*** Data excerpts ***

import Mathlib

/-!
# `AbelianNoGo` — the combinatorial core (levels and the injectivity of `Ψ`)

Route `MatrixMultiplication/OrbitHarmonicsHosts`, support item `stmt-MatrixMultiplication-5456`
(`AbelianNoGo`).  This file isolates the purely combinatorial heart of the abelian no-go theorem.

Setting (written additively): `Λ` an additive commutative group (the character group of the finite
abelian symmetry group), a "level" function `ℓ : Λ → ℕ` (the degree in which a character sits in
the orbit-harmonics ring) and three weight families `p q r : Fin N → Λ` (the eigencharacters of
`ρ_P, ρ_Q, ρ_R`).  The hosting identity forces

* `hmatch`  (matched products are non-zero): `ℓ (r u - p s) = ℓ (q t - p s) + ℓ (r u - q t)`;
* `hcross`  (cross products `t₁ ≠ t₂` whose weight is an output weight vanish, hence are *not*
  additive in level): `(q t₁ - p s₁) + (r u₂ - q t₂) = r u₁ - p s₂ → ℓ (r u₁ - p s₂) ≠ …`;
* `hC`      (output weights are distinct): `r u₁ - p s₁ = r u₂ - p s₂ → s₁ = s₂ ∧ u₁ = u₂`;

and `ℓ` is subadditive.  Conclusion: `Ψ (s,t,u) = q t - p s - r u` is injective, which bounds
`N³` by the number of characters.  The proof is the "two strict inequalities add up to `0 < 0`"
argument of the route rationale (Cohn–Umans style injectivity for abelian groups).
-/

-- single-conjunct summit: the mandated namespace repeats `MatrixMultiplication`.
set_option linter.dupNamespace false

namespace Summit.MatrixMultiplication.MatrixMultiplication.Theorems

namespace AbelianNoGo

variable {Λ : Type*} [AddCommGroup Λ] {N : ℕ}

/-- **Combinatorial core of the abelian no-go.**  With a subadditive level function `ℓ`, matched
products additive in level (`hmatch`), colliding cross products non-additive (`hcross`) and
distinct output weights (`hC`), the map `(s,t,u) ↦ q t - p s - r u` is injective.  If
`Ψ (s₁,t₁,u₁) = Ψ (s₂,t₂,u₂)` with `t₁ ≠ t₂`, the two cross products `(s₁,t₁)×(t₂,u₂)` and
`(s₂,t₂)×(t₁,u₁)` have the output weights of `(s₂,u₁)` and `(s₁,u₂)`; subadditivity and `hcross`
make both level inequalities strict, and adding them contradicts `hmatch`; if `t₁ = t₂` the
collision is one of output weights and `hC` applies. [folklore] -/
theorem psi_injective (ℓ : Λ → ℕ) (p q r : Fin N → Λ)
    (hsub : ∀ χ ψ : Λ, ℓ (χ + ψ) ≤ ℓ χ + ℓ ψ)
    (hmatch : ∀ s t u, ℓ (r u - p s) = ℓ (q t - p s) + ℓ (r u - q t))
    (hcross : ∀ s₁ t₁ u₁ s₂ t₂ u₂, t₁ ≠ t₂ → (q t₁ - p s₁) + (r u₂ - q t₂) = r u₁ - p s₂ →
        ℓ (r u₁ - p s₂) ≠ ℓ (q t₁ - p s₁) + ℓ (r u₂ - q t₂))
    (hC : ∀ s₁ u₁ s₂ u₂, r u₁ - p s₁ = r u₂ - p s₂ → s₁ = s₂ ∧ u₁ = u₂) :
    Function.Injective (fun stu : Fin N × Fin N × Fin N => q stu.2.1 - p stu.1 - r stu.2.2) := by
  rintro ⟨s₁, t₁, u₁⟩ ⟨s₂, t₂, u₂⟩ h
  simp only at h
  by_cases ht : t₁ = t₂
  · subst ht
    have hc : r u₂ - p s₁ = r u₁ - p s₂ := by
      rw [← sub_eq_zero] at h ⊢
      rw [← h]
      abel
    obtain ⟨rfl, rfl⟩ := hC s₁ u₂ s₂ u₁ hc
    rfl
  · exfalso
    have e1 : (q t₁ - p s₁) + (r u₂ - q t₂) = r u₁ - p s₂ := by
      rw [← sub_eq_zero] at h ⊢
      rw [← h]
      abel
    have e2 : (q t₂ - p s₂) + (r u₁ - q t₁) = r u₂ - p s₁ := by
      rw [← sub_eq_zero] at h ⊢
      rw [← neg_eq_zero, ← h]
      abel
    have n1 := hcross s₁ t₁ u₁ s₂ t₂ u₂ ht e1
    have n2 := hcross s₂ t₂ u₂ s₁ t₁ u₁ (Ne.symm ht) e2
    have l1 : ℓ (r u₁ - p s₂) < ℓ (q t₁ - p s₁) + ℓ (r u₂ - q t₂) :=
      lt_of_le_of_ne (e1 ▸ hsub _ _) n1
    have l2 : ℓ (r u₂ - p s₁) < ℓ (q t₂ - p s₂) + ℓ (r u₁ - q t₁) :=
      lt_of_le_of_ne (e2 ▸ hsub _ _) n2
    have m11 := hmatch s₁ t₁ u₁
    have m22 := hmatch s₂ t₂ u₂
    have m21 := hmatch s₂ t₁ u₁
    have m12 := hmatch s₁ t₁ u₂
    have m11' := hmatch s₁ t₂ u₁
    have m22' := hmatch s₂ t₁ u₂
    omega

end AbelianNoGo

end Summit.MatrixMultiplication.MatrixMultiplication.Theorems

*** End of Data excerpts ***

What this task involves →
Each entry must appear in the reply exactly as written.

Completed exercise →
import Mathlib

/-!
# `AbelianNoGo` — the combinatorial core (levels and the injectivity of `Ψ`)

Route `MatrixMultiplication/OrbitHarmonicsHosts`, support item `stmt-MatrixMultiplication-5456`
(`AbelianNoGo`).  This file isolates the purely combinatorial heart of the abelian no-go theorem.

Setting (written additively): `Λ` an additive commutative group (the character group of the finite
abelian symmetry group), a "level" function `ℓ : Λ → ℕ` (the degree in which a character sits in
the orbit-harmonics ring) and three weight families `p q r : Fin N → Λ` (the eigencharacters of
`ρ_P, ρ_Q, ρ_R`).  The hosting identity forces

* `hmatch`  (matched products are non-zero): `ℓ (r u - p s) = ℓ (q t - p s) + ℓ (r u - q t)`;
* `hcross`  (cross products `t₁ ≠ t₂` whose weight is an output weight vanish, hence are *not*
  additive in level): `(q t₁ - p s₁) + (r u₂ - q t₂) = r u₁ - p s₂ → ℓ (r u₁ - p s₂) ≠ …`;
* `hC`      (output weights are distinct): `r u₁ - p s₁ = r u₂ - p s₂ → s₁ = s₂ ∧ u₁ = u₂`;

and `ℓ` is subadditive.  Conclusion: `Ψ (s,t,u) = q t - p s - r u` is injective, which bounds
`N³` by the number of characters.  The proof is the "two strict inequalities add up to `0 < 0`"
argument of the route rationale (Cohn–Umans style injectivity for abelian groups).
-/

-- single-conjunct summit: the mandated namespace repeats `MatrixMultiplication`.
set_option linter.dupNamespace false

namespace Summit.MatrixMultiplication.MatrixMultiplication.Theorems

namespace AbelianNoGo

variable {Λ : Type*} [AddCommGroup Λ] {N : ℕ}

/-- **Combinatorial core of the abelian no-go.**  With a subadditive level function `ℓ`, matched
products additive in level (`hmatch`), colliding cross products non-additive (`hcross`) and
distinct output weights (`hC`), the map `(s,t,u) ↦ q t - p s - r u` is injective.  If
`Ψ (s₁,t₁,u₁) = Ψ (s₂,t₂,u₂)` with `t₁ ≠ t₂`, the two cross products `(s₁,t₁)×(t₂,u₂)` and
`(s₂,t₂)×(t₁,u₁)` have the output weights of `(s₂,u₁)` and `(s₁,u₂)`; subadditivity and `hcross`
make both level inequalities strict, and adding them contradicts `hmatch`; if `t₁ = t₂` the
collision is one of output weights and `hC` applies. [folklore] -/
theorem psi_injective (ℓ : Λ → ℕ) (p q r : Fin N → Λ)
    (hsub : ∀ χ ψ : Λ, ℓ (χ + ψ) ≤ ℓ χ + ℓ ψ)
    (hmatch : ∀ s t u, ℓ (r u - p s) = ℓ (q t - p s) + ℓ (r u - q t))
    (hcross : ∀ s₁ t₁ u₁ s₂ t₂ u₂, t₁ ≠ t₂ → (q t₁ - p s₁) + (r u₂ - q t₂) = r u₁ - p s₂ →
        ℓ (r u₁ - p s₂) ≠ ℓ (q t₁ - p s₁) + ℓ (r u₂ - q t₂))
    (hC : ∀ s₁ u₁ s₂ u₂, r u₁ - p s₁ = r u₂ - p s₂ → s₁ = s₂ ∧ u₁ = u₂) :
    Function.Injective (fun stu : Fin N × Fin N × Fin N => q stu.2.1 - p stu.1 - r stu.2.2) := by
  rintro ⟨s₁, t₁, u₁⟩ ⟨s₂, t₂, u₂⟩ h
  simp only at h
  by_cases ht : t₁ = t₂
  · subst ht
    have hc : r u₂ - p s₁ = r u₁ - p s₂ := by
      rw [← sub_eq_zero] at h ⊢
      rw [← h]
      abel
    obtain ⟨rfl, rfl⟩ := hC s₁ u₂ s₂ u₁ hc
    rfl
  · exfalso
    have e1 : (q t₁ - p s₁) + (r u₂ - q t₂) = r u₁ - p s₂ := by
      rw [← sub_eq_zero] at h ⊢
      rw [← h]
      abel
    have e2 : (q t₂ - p s₂) + (r u₁ - q t₁) = r u₂ - p s₁ := by
      rw [← sub_eq_zero] at h ⊢
      rw [← neg_eq_zero, ← h]
      abel
    have n1 := hcross s₁ t₁ u₁ s₂ t₂ u₂ ht e1
    have n2 := hcross s₂ t₂ u₂ s₁ t₁ u₁ (Ne.symm ht) e2
    have l1 : ℓ (r u₁ - p s₂) < ℓ (q t₁ - p s₁) + ℓ (r u₂ - q t₂) :=
      lt_of_le_of_ne (e1 ▸ hsub _ _) n1
    have l2 : ℓ (r u₂ - p s₁) < ℓ (q t₂ - p s₂) + ℓ (r u₁ - q t₁) :=
      lt_of_le_of_ne (e2 ▸ hsub _ _) n2
    have m11 := hmatch s₁ t₁ u₁
    have m22 := hmatch s₂ t₂ u₂
    have m21 := hmatch s₂ t₁ u₁
    have m12 := hmatch s₁ t₁ u₂
    have m11' := hmatch s₁ t₂ u₁
    have m22' := hmatch s₂ t₁ u₂
    omega

end AbelianNoGo

end Summit.MatrixMultiplication.MatrixMultiplication.Theorems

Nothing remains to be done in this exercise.